It’s been one of the key points the right has made in this debate since the beginning. It all comes back to the question of legal consent.
A minor cannot lawfully drink alcohol.
A minor cannot enter into a binding contract.
A minor of a certain age cannot lawfully get a tattoo.
Below a certain age, a minor cannot lawfully give consent to medical procedures — an adult is required to do so.
What is the reason for all of these restrictions? Because below a certain age, the child is not considered mature enough to reason through the impact of decisions with potentially life-altering results or of weighing and taking on risks with adult consequences.
Kids are too impetuous and changeable to make many such decisions dispassionately.
Should it really surprise us that a judge applied that same principle to questions of irreversible changes to one’s sexual identity?
And before the woke crowd screams ‘transphobia’ — they might want to look at who was pushing for this change.
Children aged under 16 will need court approval in England and Wales to access puberty blockers after a landmark ruling on Tuesday amid a global debate about the age at which a child can choose to transition gender.
Three High Court judges said it was “highly unlikely” that a child of 13 or under was “competent to give consent” to puberty blockers, and it was “doubtful” that 14- and 15-year olds could “weigh the long-term risks and consequences”.
Following the ruling, the National Health Service (NHS) England updated its guidelines to state that a court order must be sought for any new referral for such medication.
But the Tavistock and Portman NHS Foundation Trust, which runs England’s only youth gender identity clinic, vowed to appeal, setting the stage for a Supreme Court showdown.
Keira Bell, 23, brought the action against the Tavistock and Portman NHS Foundation Trust after regretting taking puberty blockers at the age of 16 that she feared may have damaged her ability to have children.
Bell, who “detransitioned” in her early 20s and now lives as a woman, had argued for puberty blockers to only be prescribed for under-18s with a court order.
The judges said 16 and 17-year-olds were presumed to be able to consent to medical treatment, but doctors may want to seek court orders before prescribing them puberty blockers due to the “experimental” nature of the treatment.
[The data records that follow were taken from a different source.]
import Mathlib.Analysis.SpecialFunctions.Gaussian.GaussianIntegral
import Mathlib.Analysis.Complex.RealDeriv
import HarnessLib

/-!
# Smoothness, weighted integrability and decay of the Gaussian test function

Stub `stub_gaussDecay` of the line "Sketch (heat cone)" for the crux
`Summit.RiemannHypothesis.RiemannHypothesis.Theses.RuelleBand.ExactFirstBand`: the Gaussian test
function `g_u(t) = (4πu)^{-1/2} e^{-t²/(4u)}` (`u > 0`), written verbatim as
`fun t : ℝ => ((Real.exp (-(t ^ 2) / (4 * u)) / Real.sqrt (4 * Real.pi * u) : ℝ) : ℂ)`, satisfies the
hypotheses of the cut-off explicit formula: it is smooth, `|g_u|, |g_u'|, |g_u''|` are integrable
against the weight `e^{|t|/2}`, and `|g_u(t)| ≤ C e^{-|t|}`.

The derivatives are `g_u'(t) = -(t/(2u)) g_u(t)` and `g_u''(t) = (t²/(4u²) - 1/(2u)) g_u(t)`; the
weight is absorbed by `e^{-t²/(4u)} e^{|t|/2} ≤ e^{u/2} e^{-t²/(8u)}` and the decay follows from
`e^{-t²/(4u)} ≤ e^{u} e^{-|t|}` (both are `4u|t| ≤ t² + 4u²`, i.e. `(|t| - 2u)² ≥ 0`), which reduces
everything to the Mathlib Gaussian integrability lemmas `integrable_exp_neg_mul_sq`,
`integrable_mul_exp_neg_mul_sq`, `integrable_rpow_mul_exp_neg_mul_sq`.
-/

set_option linter.dupNamespace false

noncomputable section

open Complex MeasureTheory Filter Set
open scoped ContDiff

namespace Summit.RiemannHypothesis.RiemannHypothesis.Theorems.RuelleBandExactFirstBand

/-- AM–GM in the form used twice below: `4u|t| ≤ t² + 4u²`. -/
theorem stub_gaussDecay_key (u t : ℝ) : |t| * (4 * u) ≤ t ^ 2 + 4 * u ^ 2 := by
  nlinarith [sq_nonneg (|t| - 2 * u), sq_abs t]

/-- Weight absorption: `e^{-t²/(4u)} e^{|t|/2} ≤ e^{u/2} e^{-(1/(8u)) t²}` for `u > 0`. -/
theorem stub_gaussDecay_weight {u : ℝ} (hu : 0 < u) (t : ℝ) :
    Real.exp (-(t ^ 2) / (4 * u)) * Real.exp (|t| / 2) ≤
      Real.exp (u / 2) * Real.exp (-(1 / (8 * u)) * t ^ 2) := by
  rw [← Real.exp_add, ← Real.exp_add, Real.exp_le_exp]
  have h1 := stub_gaussDecay_key u t
  have h2 : |t| / 2 - u / 2 ≤ t ^ 2 / (8 * u) := by
    rw [le_div_iff₀ (by positivity)]
    nlinarith [h1]
  have h3 : -(t ^ 2) / (4 * u) = -(1 / (8 * u)) * t ^ 2 - t ^ 2 / (8 * u) := by ring
  linarith [h2, h3]

/-- Decay: `e^{-t²/(4u)} ≤ e^{u} e^{-|t|}` for `u > 0`. -/
theorem stub_gaussDecay_exp_le {u : ℝ} (hu : 0 < u) (t : ℝ) :
    Real.exp (-(t ^ 2) / (4 * u)) ≤ Real.exp u * Real.exp (-|t|) := by
  rw [← Real.exp_add, Real.exp_le_exp]
  have h1 := stub_gaussDecay_key u t
  have h2 : |t| - u ≤ t ^ 2 / (4 * u) := by
    rw [le_div_iff₀ (by positivity)]
    nlinarith [h1]
  have h3 : -(t ^ 2) / (4 * u) = -(t ^ 2 / (4 * u)) := by ring
  linarith [h2, h3]

/-- Derivative of the Gaussian factor: `(e^{-t²/(4u)})' = -(t/(2u)) e^{-t²/(4u)}`. -/
theorem stub_gaussDecay_hasDerivAt_exp (u t : ℝ) :
    HasDerivAt (fun t : ℝ => Real.exp (-(t ^ 2) / (4 * u)))
      (-(t / (2 * u)) * Real.exp (-(t ^ 2) / (4 * u))) t := by
  convert (((hasDerivAt_pow 2 t).fun_neg).div_const (4 * u)).exp using 1
  norm_num
  ring

/-- Derivative of the Gaussian test function (as a map `ℝ → ℂ`):
`g_u'(t) = -(t/(2u)) g_u(t)`. -/
theorem stub_gaussDecay_hasDerivAt (u t : ℝ) :
    HasDerivAt
      (fun t : ℝ => ((Real.exp (-(t ^ 2) / (4 * u)) / Real.sqrt (4 * Real.pi * u) : ℝ) : ℂ))
      ((-(t / (2 * u)) * (Real.exp (-(t ^ 2) / (4 * u)) / Real.sqrt (4 * Real.pi * u)) : ℝ) : ℂ)
      t := by
  have h := ((stub_gaussDecay_hasDerivAt_exp u t).div_const
    (Real.sqrt (4 * Real.pi * u))).ofReal_comp
  convert h using 2
  ring

/-- Closed form of the first derivative of the Gaussian test function. -/
theorem stub_gaussDecay_deriv (u : ℝ) :
    deriv (fun t : ℝ => ((Real.exp (-(t ^ 2) / (4 * u)) / Real.sqrt (4 * Real.pi * u) : ℝ) : ℂ)) =
      fun t : ℝ =>
        ((-(t / (2 * u)) * (Real.exp (-(t ^ 2) / (4 * u)) / Real.sqrt (4 * Real.pi * u)) : ℝ) : ℂ) :=
  funext fun t => (stub_gaussDecay_hasDerivAt u t).deriv

/-- Derivative of `g_u'`: `g_u''(t) = (t²/(4u²) - 1/(2u)) g_u(t)`. -/
theorem stub_gaussDecay_hasDerivAt_deriv (u t : ℝ) :
    HasDerivAt
      (fun t : ℝ =>
        ((-(t / (2 * u)) * (Real.exp (-(t ^ 2) / (4 * u)) / Real.sqrt (4 * Real.pi * u)) : ℝ) : ℂ))
      (((t ^ 2 / (4 * u ^ 2) - 1 / (2 * u)) *
          (Real.exp (-(t ^ 2) / (4 * u)) / Real.sqrt (4 * Real.pi * u)) : ℝ) : ℂ)
      t := by
  have h := ((((hasDerivAt_id' t).div_const (2 * u)).fun_neg).fun_mul
    ((stub_gaussDecay_hasDerivAt_exp u t).div_const (Real.sqrt (4 * Real.pi * u)))).ofReal_comp
  convert h using 2
  ring

/-- Closed form of the second derivative of the Gaussian test function. -/
theorem stub_gaussDecay_deriv_deriv (u : ℝ) :
    deriv (deriv
        (fun t : ℝ => ((Real.exp (-(t ^ 2) / (4 * u)) / Real.sqrt (4 * Real.pi * u) : ℝ) : ℂ))) =
      fun t : ℝ =>
        (((t ^ 2 / (4 * u ^ 2) - 1 / (2 * u)) *
            (Real.exp (-(t ^ 2) / (4 * u)) / Real.sqrt (4 * Real.pi * u)) : ℝ) : ℂ) := by
  rw [stub_gaussDecay_deriv]
  exact funext fun t => (stub_gaussDecay_hasDerivAt_deriv u t).deriv

/-- Weighted integrability of `p · g_u · e^{|t|/2}` from a Gaussian majorant: if `F` is continuous
and `‖F t‖ ≤ G t` with `G` integrable then `F` is integrable (wrapper around `Integrable.mono'`). -/
theorem stub_gaussDecay_integrable_of_le {F G : ℝ → ℝ} (hF : Continuous F) (hG : Integrable G)
    (h : ∀ t, ‖F t‖ ≤ G t) : Integrable F :=
  hG.mono' hF.aestronglyMeasurable (Eventually.of_forall h)

/-- **Stub E (M) — the Gaussian satisfies the hypotheses of the cut-off explicit formula.**
For `u > 0` the test function `g_u(t) = (4πu)^{-1/2} e^{-t²/(4u)}` is smooth, the three functions
`|g_u| e^{|t|/2}`, `|g_u'| e^{|t|/2}`, `|g_u''| e^{|t|/2}` are integrable on `ℝ`, and
`|g_u(t)| ≤ C e^{-|t|}` with `C = e^{u}/√(4πu)`. -/
theorem stub_gaussDecay :
    ∀ u : ℝ, 0 < u →
      ContDiff ℝ ∞ (fun t : ℝ => ((Real.exp (-(t ^ 2) / (4 * u)) / Real.sqrt (4 * Real.pi * u) : ℝ) : ℂ)) ∧
      Integrable (fun t : ℝ =>
        ‖(fun t : ℝ => ((Real.exp (-(t ^ 2) / (4 * u)) / Real.sqrt (4 * Real.pi * u) : ℝ) : ℂ)) t‖ *
          Real.exp (|t| / 2)) ∧
      Integrable (fun t : ℝ =>
        ‖deriv (fun t : ℝ => ((Real.exp (-(t ^ 2) / (4 * u)) / Real.sqrt (4 * Real.pi * u) : ℝ) : ℂ)) t‖ *
          Real.exp (|t| / 2)) ∧
      Integrable (fun t : ℝ =>
        ‖deriv (deriv (fun t : ℝ =>
            ((Real.exp (-(t ^ 2) / (4 * u)) / Real.sqrt (4 * Real.pi * u) : ℝ) : ℂ))) t‖ *
          Real.exp (|t| / 2)) ∧
      ∃ C : ℝ, ∀ t : ℝ,
        ‖(fun t : ℝ => ((Real.exp (-(t ^ 2) / (4 * u)) / Real.sqrt (4 * Real.pi * u) : ℝ) : ℂ)) t‖ ≤
          C * Real.exp (-|t|) := by
  intro u hu
  have hS : 0 < Real.sqrt (4 * Real.pi * u) := Real.sqrt_pos.2 (by positivity)
  have hb : 0 < 1 / (8 * u) := by positivity
  set E : ℝ → ℝ := fun t => Real.exp (-(t ^ 2) / (4 * u)) / Real.sqrt (4 * Real.pi * u) with hE_def
  have hE : ∀ t, 0 < E t := fun t => div_pos (Real.exp_pos _) hS
  have hEc : Continuous E := by
    rw [hE_def]
    fun_prop
  -- the weighted Gaussian bound `E t * e^{|t|/2} ≤ K₀ e^{-b t²}`
  have hEw : ∀ t, E t * Real.exp (|t| / 2) ≤
      Real.exp (u / 2) / Real.sqrt (4 * Real.pi * u) * Real.exp (-(1 / (8 * u)) * t ^ 2) := by
    intro t
    have h := stub_gaussDecay_weight hu t
    calc E t * Real.exp (|t| / 2)
        = Real.exp (-(t ^ 2) / (4 * u)) * Real.exp (|t| / 2) / Real.sqrt (4 * Real.pi * u) := by
          rw [hE_def]; ring
      _ ≤ Real.exp (u / 2) * Real.exp (-(1 / (8 * u)) * t ^ 2) / Real.sqrt (4 * Real.pi * u) :=
          div_le_div_of_nonneg_right h hS.le
      _ = _ := by ring
  have hG0 : Integrable (fun t : ℝ =>
      Real.exp (u / 2) / Real.sqrt (4 * Real.pi * u) * Real.exp (-(1 / (8 * u)) * t ^ 2)) :=
    (integrable_exp_neg_mul_sq hb).const_mul _
  have hG1 : Integrable (fun t : ℝ => ‖t * Real.exp (-(1 / (8 * u)) * t ^ 2)‖) :=
    (integrable_mul_exp_neg_mul_sq hb).norm
  have hG2 : Integrable (fun t : ℝ => t ^ 2 * Real.exp (-(1 / (8 * u)) * t ^ 2)) := by
    have h := integrable_rpow_mul_exp_neg_mul_sq hb (s := 2) (by norm_num)
    simp_rw [Real.rpow_two] at h
    exact h
  have hcd : ContDiff ℝ ∞ E := by
    rw [hE_def]
    fun_prop
  refine ⟨ofRealCLM.contDiff.comp hcd, ?_, ?_, ?_, ?_⟩
  · -- `|g_u| e^{|t|/2}`
    refine stub_gaussDecay_integrable_of_le (by fun_prop) hG0 fun t => ?_
    rw [Real.norm_eq_abs, abs_of_nonneg (by positivity), Complex.norm_of_nonneg (hE t).le]
    exact hEw t
  · -- `|g_u'| e^{|t|/2}`
    rw [stub_gaussDecay_deriv]
    refine stub_gaussDecay_integrable_of_le (by fun_prop) (hG1.const_mul
      (1 / (2 * u) * (Real.exp (u / 2) / Real.sqrt (4 * Real.pi * u)))) fun t => ?_
    rw [Real.norm_eq_abs, abs_of_nonneg (by positivity), Complex.norm_real, Real.norm_eq_abs,
      abs_mul, abs_neg, abs_div, abs_of_pos (by positivity : (0 : ℝ) < 2 * u),
      abs_of_pos (hE t), Real.norm_eq_abs, abs_mul, abs_of_pos (Real.exp_pos _)]
    calc |t| / (2 * u) * E t * Real.exp (|t| / 2)
        = |t| / (2 * u) * (E t * Real.exp (|t| / 2)) := by ring
      _ ≤ |t| / (2 * u) *
          (Real.exp (u / 2) / Real.sqrt (4 * Real.pi * u) * Real.exp (-(1 / (8 * u)) * t ^ 2)) :=
          mul_le_mul_of_nonneg_left (hEw t) (by positivity)
      _ = _ := by ring
  · -- `|g_u''| e^{|t|/2}`
    rw [stub_gaussDecay_deriv_deriv]
    refine stub_gaussDecay_integrable_of_le (by fun_prop)
      ((hG2.const_mul (1 / (4 * u ^ 2) * (Real.exp (u / 2) / Real.sqrt (4 * Real.pi * u)))).add
        (hG0.const_mul (1 / (2 * u)))) fun t => ?_
    rw [Real.norm_eq_abs, abs_of_nonneg (by positivity), Complex.norm_real, Real.norm_eq_abs,
      abs_mul, abs_of_pos (hE t)]
    have habs : |t ^ 2 / (4 * u ^ 2) - 1 / (2 * u)| ≤ t ^ 2 / (4 * u ^ 2) + 1 / (2 * u) :=
      (abs_sub _ _).trans (by rw [abs_of_nonneg (by positivity), abs_of_pos (by positivity)])
    calc |t ^ 2 / (4 * u ^ 2) - 1 / (2 * u)| * E t * Real.exp (|t| / 2)
        = |t ^ 2 / (4 * u ^ 2) - 1 / (2 * u)| * (E t * Real.exp (|t| / 2)) := by ring
      _ ≤ (t ^ 2 / (4 * u ^ 2) + 1 / (2 * u)) *
          (Real.exp (u / 2) / Real.sqrt (4 * Real.pi * u) * Real.exp (-(1 / (8 * u)) * t ^ 2)) :=
          mul_le_mul habs (hEw t) (by positivity) (by positivity)
      _ = _ := by simp only [Pi.add_apply]; ring
  · -- decay
    refine ⟨Real.exp u / Real.sqrt (4 * Real.pi * u), fun t => ?_⟩
    rw [Complex.norm_of_nonneg (hE t).le]
    calc E t = Real.exp (-(t ^ 2) / (4 * u)) / Real.sqrt (4 * Real.pi * u) := rfl
      _ ≤ Real.exp u * Real.exp (-|t|) / Real.sqrt (4 * Real.pi * u) :=
          div_le_div_of_nonneg_right (stub_gaussDecay_exp_le hu t) hS.le
      _ = _ := by ring

end Summit.RiemannHypothesis.RiemannHypothesis.Theorems.RuelleBandExactFirstBand

end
Bell welcomed the decision.
“I’m delighted at the judgment of the court today, a judgment that will protect vulnerable people. I wish it had been made for me before I embarked on the devastating experiment of puberty blockers,” she told reporters outside the court.-Reuters
That raises a question.
If courts in the UK have realized that the same informed consent issues that prevent them from entering into, say, a formal contract also apply to young people with issues of sexual identity… will American courts come to the same conclusion?
And if not, why not?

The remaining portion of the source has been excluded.